Scraping utility for downloading Gaceta parliamentary vote history.
Only needs pandas
, requests
, and beautifulsoup4
.
pip install -r requirements.txt
python download_votes.py
python parse_votes.py
python join_votes.py
The server is quite unreliable - it seems to go through periods where any request returns a 404. The code is designed to stop if this happens. If you get errors like
requests.exceptions.HTTPError: 404 Client Error: Not Found for url: http://gaceta.diputados.gob.mx/voto58/
then try again later.
Set overwrite=True
in download_votes.py
to always download every file, even if they already exist.
Plain text files are hosted on the server with urls like
http://gaceta.diputados.gob.mx/votoN/ordiXY/votoMMDD-I.txt
For example
http://gaceta.diputados.gob.mx/voto64/voto64/ordi22/voto0630-1.txt
votoN
is votes during the Nth parliament. For example, voto64
is votes during the "LXIV Legislatura (2018-2021)", where LXIV=64 (took me way too long to notice).
ordiXY
is the parliamentary year and period that year. This page lists them in the form
- "first year (of the parliament), first ordinary period"
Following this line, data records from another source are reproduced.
import Summits.BirchSwinnertonDyer.BirchSwinnertonDyer.Theorems.ByReductionTypeAtTwoOrdKatoHalfAtTwoIsoQTermTranspositionValues
import Summits.BirchSwinnertonDyer.Rank1Residual.GaloisImage.UnramifiedClassesIsotropic
import HarnessLib

/-!
# Crux `OrdKatoHalfAtTwoIso` (stmt-BirchSwinnertonDyer-19573), line `steinberg-fibre-at-two` (v5): helper W4b,
# file 2/3 — the coefficient FAMILY of the local cup product at a TRANSPOSITION prime (`p = 2`) is `u(T)·⟨N·,·⟩`

HONEST FRAMING (cell bsd-2adic): BSD is not proved; the crux is NOT proved; no registered stub is proved
here; nothing is booked.  KERNEL HELPER (`--supports … --as helper`) toward interior step M3 (K4-local, the
`q`-term identity at a transposition prime) of the registered stub `stub_HK_kolyvaginRankOneTwo` (Ω road;
credit: scrit STUB-PLAN F4/K4, sidea-stub_port-2 card #9).  Replaces, at `p = 2`, the odd core's `E`-split
`…X9LocalQTermFamily` (exact depth, TRANSVERSE `φ`, rank-one naturality) by the TRANSPOSITION twin: `Fr`
acts slotwise as a transposition `t` (`J ≤ 2^m`, `res Fr ∈ Γ_m`), `N := t − 1`, `ker N = im N = {0, P₀}`,
and the identity holds for EVERY local cocycle `φ` (pairing with an unramified class only sees `φ|_{I_q}`).
TOOL theorem only (no definition, no named fact, no `sorry`); nothing is asserted about any curve.

* `exists_inv_cupProduct_eq_sum_convCoeff_transposition`: for SOME `u : ℕ → ℤ/2` and every `k < J`,
  `inv_q(S^{J−1−k}[φ] ∪_P [ψ]) = Σ_{j≤k} u_j · ι C_{k−j}(φ(t₀), ψ(Fr))` for every `φ` and every `ψ` vanishing
  on inertia.  Proof: `X(v)` := the transverse class with value `Nv` at `t₀`, `Y(w)` := the unramified class
  with value `w` at `Fr` (file 1); `[φ] − X(v)` vanishes at `t₀`, hence is unramified, and `ur ∪ ur = 0`
  (`TwoLagrangianLines.cupProduct_eq_zero_of_mem_unramifiedSubgroup`); `Φ_k(v, w) = inv_q(S^{J−1−k} X(v) ∪ Y(w))`
  is shift-compatible and its diagonal values factor through `E[2]/ℓ × E[2]/ℓ ≅ 𝔽₂²`, where `ι e(N·, ·)`
  is THE non-zero form — so koly's `family_eq_weightedConv` applies.  Unit property + adapter: file 3.

References: B. Mazur, K. Rubin, Mem. AMS 799 (2004) §1.2, Prop. 1.3.2 [MazurRubin2004]; K. Rubin, *Euler
Systems* (2000) Lemma 1.4.7, Thm. 4.5.4 [Rubin2000]; J. S. Milne, *ADT* (2006) I Cor. 2.3, Thm. 2.6
[MilneADT2006]; B. Howard, Compositio 140 (2004) Prop. 3.2.4 [Howard2004HeegnerKolyvagin].
-/
set_option autoImplicit false
set_option linter.dupNamespace false

noncomputable section

open scoped Classical ContRepresentation
open CategoryTheory ContinuousCohomology Function Field ValuativeRel NumberField IsDedekindDomain Finset
open WeierstrassCurve
open Literature.NumberTheory.GaloisRepresentations
open Literature.NumberTheory.GaloisRepresentations.IsNonarchimedeanLocalField
open _root_.TopRep
open Literature.NumberTheory.GaloisCohomology
open Literature.NumberTheory.EllipticCurves
open Summit.BirchSwinnertonDyer.Rank1Residual.GaloisImage
open Summit.BirchSwinnertonDyer.Rank1Residual (X11b.LocBridge.mem_unramifiedSubgroup_one_iff_forall_eq_zero)
open Summit.BirchSwinnertonDyer.BirchSwinnertonDyer.Rank1Residual
open Summit.BirchSwinnertonDyer.BirchSwinnertonDyer.Rank1Residual.LocalSplitPrime

universe u

namespace Summit.BirchSwinnertonDyer.BirchSwinnertonDyer.Theorems.SteinbergFibreAtTwo

section Transposition

variable (W : WeierstrassCurve ℚ) [W.IsElliptic] (κ : ZpExtension ℚ 2) (J : ℕ)
  (eW : geomTorsion W (2 : ℤ) → geomTorsion W (2 : ℤ) → AlgebraicClosure ℚ)
  (hμ : ∀ S T, eW S T ^ 2 = 1) (hadd₁ : ∀ S₁ S₂ T, eW (S₁ + S₂) T = eW S₁ T * eW S₂ T)
  (hadd₂ : ∀ S T₁ T₂, eW S (T₁ + T₂) = eW S T₁ * eW S T₂)
  (q : HeightOneSpectrum (𝓞 ℚ)) [Fact (Ideal.absNorm q.asIdeal).Prime]
  [NeZero ((Ideal.absNorm q.asIdeal : ℕ) : q.adicCompletion ℚ)]
  -- cup products on `Γ_{ℚ_q}` need `LocallyCompactSpace` (a `Prop`): an instance binder, as in the odd files
  [LocallyCompactSpace (absoluteGaloisGroup (q.adicCompletion ℚ))]

-- local notation: `E[2]`, the twist `𝒯_J(E, κ)` (= `W.modPTwist 2 κ J` by `rfl`) and the dual twist `𝒯_J(E, κ⁻¹)`
local notation3 "𝓔" => geomTorsion W (2 : ℤ)
local notation3 "𝓣" => ZpExtension.twistModP κ (WeierstrassCurve.torsionGaloisModule W (2 : ℤ))
  (fun P : geomTorsion W (2 : ℤ) => AddSubgroup.torsionBy.nsmul P) J
local notation3 "𝓓" => ZpExtension.twistModP (ZpExtension.invTwist κ) (WeierstrassCurve.torsionGaloisModule W (2 : ℤ))
  (fun P : geomTorsion W (2 : ℤ) => AddSubgroup.torsionBy.nsmul P) J
import Summits.PneNP.PneNP.Theses.MatroidTseitin

/-!
# Route MatroidTseitin — `Assembly` (item `stmt-PneNP-15169`)

`Assembly := NoPolyBoundedProofSystem → PneNP` is literally the type of the route's deciding
theorem `Summit.PneNP.PneNP.Theses.MatroidTseitin.closes` (proved in the route file over
conjecture-free modules: if `P = NP` then `coNP = co P = P = NP`, so `TAUT ∈ coNP` would have a
polynomially bounded proof system by Cook–Reckhow's Prop. 1.4). As the planner asked, this file
imports ONLY the route file (cone hygiene).

Prover prover-PneNP-route-PneNP-ExpanderLinearGenerators-3, 2026-08-16.
-/

set_option linter.dupNamespace false -- `Summit.PneNP.PneNP.…`: summit = sub-problem name (D-0017 single-conjunct layout)

namespace Summit.PneNP.PneNP.Theorems

/-- **Item `stmt-PneNP-15169`** (assembly of route MatroidTseitin): `NoPolyBoundedProofSystem →
PneNP`, by the route's own deciding theorem `closes`. [cite: CookReckhow1979, §1 Prop. 1.1] -/
theorem matroidTseitin_assembly_closes_proof : Summit.PneNP.PneNP.Theses.MatroidTseitin.Assembly :=
  Summit.PneNP.PneNP.Theses.MatroidTseitin.closes

end Summit.PneNP.PneNP.Theorems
- "first year (of the parliament), second ordinary period"
- "first year (of the parliament), first extraordinary period"
- ...
so e.g. ordi22
is the second year of the parliament, and the second ordinary session that year.
The text file name votoMMDD-I.txt
is the date and the index of the proposal for that day. So e.g. voto1219-2
is the second proposal of the day of Dec 19th.